0

I have a pandas dataframe (created by appending several CSV files) with more than 5 million records. I need to use the data for a machine learning model.

I would like to convert it to JSON format so that the data loads faster every time I open my ML code. The code below runs fine without any error.

However, it takes a long time to execute. It is taking the same time as it would to read a huge CSV file. I believe one can read a JSON file with millions of records in a few seconds/minutes. Could anyone suggest how that could be done?

# creating Json file
result = dfcustdata.to_json('custdata.json', indent= 1, orient= 'records') 

#reading into dataframe
dffinalcustdata = pd.read_json('custdata.json')
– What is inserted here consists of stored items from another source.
/-! ## §2 The conductor-`1` Heegner trace is non-torsion on the type-α cells `q ≡ 3 (mod 8)`, `(p/q) = +1` — NO `h2` (the χ_Z channel at `σ̃_p`) -/

/-- **Type α, `q ≡ 3 (mod 8)`, `q > 3`, `p ≡ 1 (mod 4)`, `(p/q) = +1` (a31+ ∪ a35+), NO `h2`: the conductor-`1` trace `Σ_σ σ y₁ ∈ X₀(49)(K[1])` has
INFINITE order** — Z1's `trace_not_isOfFinAddOrder_of_quarterPoint` (lift-agnostic) on §1's quarter point (`χ_Z(σ̃_p) = T`). No descent of `49a1^{(−qp)}`,
no `hBCST`, no `hpar`. [cite: GrossLMS1991, Prop. 5.3] [cite: Gross1984, §§4–5] [cite: CoatesLiTianZhai2015, Thm. 1.3, 1.4, 4.4 and (2.8)] -/
theorem heegnerTrace_not_isOfFinAddOrder_alpha_threeModEightPlus (hEta₀ : x049_x_sub_two_eq_etaQuotient) (hD : deuring_etaQuotient49_heegner_generates_conjPrime)
    (hEta : x049_heegner_norm_x_sub_two_not_mem) (h14 : thm14_rankOne_twist) (hCST : thm11_ringClassChar)
    (hGZ : ∀ (N : ℕ) [NeZero N] (W : WeierstrassCurve ℚ) (K : Type) [Field K] [NumberField K], gross_zagier N W K)
    (h12 : thm12_fullBSD_twist) (h44 : thm44_ord_two_LAlg)
    (hS31 : bsdTriple_of_rank_le_one_of_conductor_lt) (hnew : exists_isNewformOf)
    (hBT : burungaleTian_analyticRank_eq_zero_of_selmerCorank_eq_zero_of_hasCM) (hBF : bsdTriple_of_hasCM_of_L_one_ne_zero)
    (hGZK : rank_eq_analyticRank_of_analyticRank_le_one)
    (hK : IsImaginaryQuadratic K) {q p : ℕ} (hq : q.Prime) (hq8 : q % 8 = 3) (h3 : 3 < q) (hq7 : jacobiSym q 7 = -1)
    [Fact p.Prime] (hp4 : p % 4 = 1) (hp7 : legendreSym p (-7) = 1) (hα : ¬ ∃ x : ZMod p, x ^ 4 = -7)
    (hpq : jacobiSym (p : ℤ) q = 1)
    (hA : ∀ (K₂ : Type) [Field K₂] [NumberField K₂], IsImaginaryQuadratic K₂ → NumberField.discr K₂ = -(8 * (q : ℤ)) →
      ∀ P : (cm7.baseChange K₂).toAffine.Point, IsHeegnerPoint 49 cm7 K₂ P → ¬ IsOfFinAddOrder P)
    (har : ∀ (W : WeierstrassCurve ℚ) [W.IsElliptic] (C : VariableChange ℚ),
      C • W = cm7.quadraticTwist ((-2 * q : ℤ) : ℚ) → W.analyticRank = 1)
    (hdK : NumberField.discr K = -(8 * (q : ℤ) * p))
    (D₀ : ModularParametrizationData cm7 49) (hc : |D₀.c| = 1) (hw : cm7.rootNumber = 1)
    (h0 : ∃ h, D₀.cuspZeroPoint = Affine.Point.some 2 (-1) h)
    {β : ℤ} (d : KolyvaginHeegnerData D₀ β ι 1) {rq rp : ringClassField K ι 1}
    (hrq : (rq : ℂ) ^ 2 = -(q : ℂ)) (hrp : (rp : ℂ) ^ 2 = (p : ℂ))
    (B : AddSubgroup (cm7.baseChange ℂ).toAffine.Point) (S : Subfield ℂ)
    (hBfix : ∀ P : (cm7.baseChange (ringClassField K ι 1)).toAffine.Point,
      (∀ σ : ringClassField K ι 1 ≃ₐ[K] ringClassField K ι 1, σ rq = rq → σ rp = rp →
        Affine.Point.map (σ : ringClassField K ι 1 →ₐ[K] ringClassField K ι 1) P = P) →
      Affine.Point.map (W' := cm7) (ringClassField K ι 1).subtype.toRatAlgHom P ∈ B)
    (hBodd : ∀ u ∈ B, IsOfFinAddOrder u → ∃ n : ℤ, Odd n ∧
      (n • u = 0 ∨ n • u = Affine.Point.some 2 (-1) (nonsingular_cm7_baseChange_two_neg_one ℂ)))
    (hBS : ∀ (E : Type) [Field E] [CharZero E] (e : E →+* ℂ), e.fieldRange ≤ S →
      ∀ z : (cm7.baseChange E).toAffine.Point, Affine.Point.map (W' := cm7) e.toRatAlgHom z ∈ B)
    (hSK : ∀ k : K, ι k ∈ S) (hSq : (rq : ℂ) ∈ S) (hSp : (rp : ℂ) ∈ S)
    (hBL : ∀ z ∈ B, ∃ P : (cm7.baseChange (ringClassField K ι 1)).toAffine.Point,
      Affine.Point.map (W' := cm7) (ringClassField K ι 1).subtype.toRatAlgHom P = z)
    (h7 : ¬ IsSquare (-7 : ringClassField K ι 1)) (h7' : ¬ IsSquare (7 : ringClassField K ι 1))
    (σt : ringClassField K ι 1 ≃ₐ[K] ringClassField K ι 1) (hσq : σt rq = rq) (hσp : σt rp = -rp) :
    ¬ IsOfFinAddOrder (∑ σ : ringClassField K ι 1 ≃ₐ[K] ringClassField K ι 1,
        Affine.Point.map (σ : ringClassField K ι 1 →ₐ[K] ringClassField K ι 1) d.y) := by
  obtain ⟨N, Z, t, -, ht, hZ4, hχ⟩ := exists_quarterPoint_chiZ_alpha_threeModEightPlus ι hEta₀ hD hEta h14 hCST hGZ h12 h44 hS31 hnew hBT hBF hGZK hK hq
    hq8 h3 hq7 hp4 hp7 hα hpq hA har hdK D₀ hc hw h0 d hrq hrp B S hBfix hBodd hBS hSK hSq hSp hBL h7 h7' σt hσq hσp
  exact trace_not_isOfFinAddOrder_of_quarterPoint hEta hK ι D₀ hc d σt ht hZ4 hχ

end QuarterPoint

end Summit.BirchSwinnertonDyer.BirchSwinnertonDyer.Theorems.GoldfeldGoodTwists

end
Imp Update - I figured out a way to import huge CSVs very fast without converting to JSON. Here is the code (you can tinker with the chunksize). The code imports in chunks and then appends them all in the final dataframe df:

tp = pd.read_csv('custdata.csv', iterator=True, chunksize=2000)
df = pd.concat(tp, ignore_index=True)
seraphis
  • 11
  • 3
  • Are you able to read the file `custdata.json` in the same script as the one where you write to it? That should save a ton of IO waiting. You can just reuse `result` in that case – InsertCheesyLine Jun 02 '22 at 07:23
  • 1
    Why do you think `JSON` would be faster than CSV? It's a more complex format and less information dense so it should take longer. The Pickle or some other binary format might be faster. – mousetail Jun 02 '22 at 07:31
  • Especially since you have the `indent=1` option that significantly increases the file size even more – mousetail Jun 02 '22 at 07:34
  • if you _don't really need to_ read the whole dataframe, consider [reading a small batch](https://stackoverflow.com/questions/25962114/how-do-i-read-a-large-csv-file-with-pandas) of it. read more about [batch training](https://machinelearningmastery.com/difference-between-a-batch-and-an-epoch/) – AcaNg Jun 02 '22 at 08:04
  • Please see my update. I figured out a way to import huge CSV (mine has more than 5 million rows) without having to convert to JSON. I have added the code in my update. – seraphis Jun 02 '22 at 10:30
  • try to use read_csv(engine="pyarrow"), it will make better performance. – Hardik Gajjar Nov 15 '22 at 13:41

0 Answers0